The move away from one off or ad hoc customer research studies towards real-time, on-going customer experience management systems has been driven by a recognition that organisations view of the world isn’t usually the reality of their customer experience. Organisations know that it is essential for them to listen to, understand and act upon feedback from their customers.

For companies, there are also a number of feedback sources and channels to tap into for that evidence and insight; from complaints data, to (transactional) nps surveys to social media monitoring, website feedback and contact centre interactions. The integration of these sources into one common feedback framework provides an organisation with a hugely powerful consolidation of what appears to be actionable insight – but it does not necessarily steer them towards the right customer activities.

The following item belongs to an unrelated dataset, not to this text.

import Literature.MathematicalPhysics.QuantumFieldTheory.Balaban1983to89.B12Momentum511
import Literature.MathematicalPhysics.QuantumFieldTheory.Balaban1983to89.Beta.PolarizationSign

The problem organisations face is that these customers and their issues that form part of these data repositories are not always representative of the whole base or of the typical customer experience.

There needs to be a more rounded and value based approach.

Questions that come to mind are:

1. If a typical business only hears from 4% of its dissatisfied customers and for every one of these dissatisfied customers who bothers to complain there are 26 others remain silent; how can you assess what of the experiences of those who do stay silent?
2. If only 10% of customers were to participate in a survey after having had a transaction or interaction with an organisation; what are the experiences of the other 90%?
3. Often transactional surveys are based on a set of internally generated assumptions or attributes to be measured; are these the things that the customer values or need to feed back about
4. In surveys, customers tend to feedback about the rational parts of their experience; what about their emotional experience (as these things are usually high up on the list of customer priorities)
5. Does highest incidence = biggest issue? Are the most commonly mentioned problems the most important customer related issues?
6. Is there a cumulative effect? A singular interaction may have low significance, but do cumulative experiences (similar or not) across a journey have a whole new impact (1+1 =3!) for a customer?
7. Is feedback influenced by possible ‘negative baggage’ or industry perception? This often depends on the sector or organisation, but could be causing over-amplification of issues that a company hears about

By way of example, a recent hotel visit comes to mind. I was asked to rate the cleanliness of the room. But, I wasn’t asked about the welcome received by staff. I had been to this hotel three times already in the year and what was important to me as a customer was more of an emotional connection around being recognised when I checked in. One could deduce that cleanliness is deemed by the hotel group as highly important to customers; but that the personal welcome to the hotel, is less so. I’m deliberately forcing the point here.

A customer may have a hundred or so interactions with a company during a journey. These interactions aren’t all important. Customers don’t give many interactions a second thought – until the moment when they go wrong. What’s important is which journeys and interactions add most value to the customer so that time spent improving and fixing, focuses on making a real difference for the customer and the organisation. When forced to make trade-offs, a customer will let you know which things are nice to have fixed and which are highly important. Not all interactions are created equal.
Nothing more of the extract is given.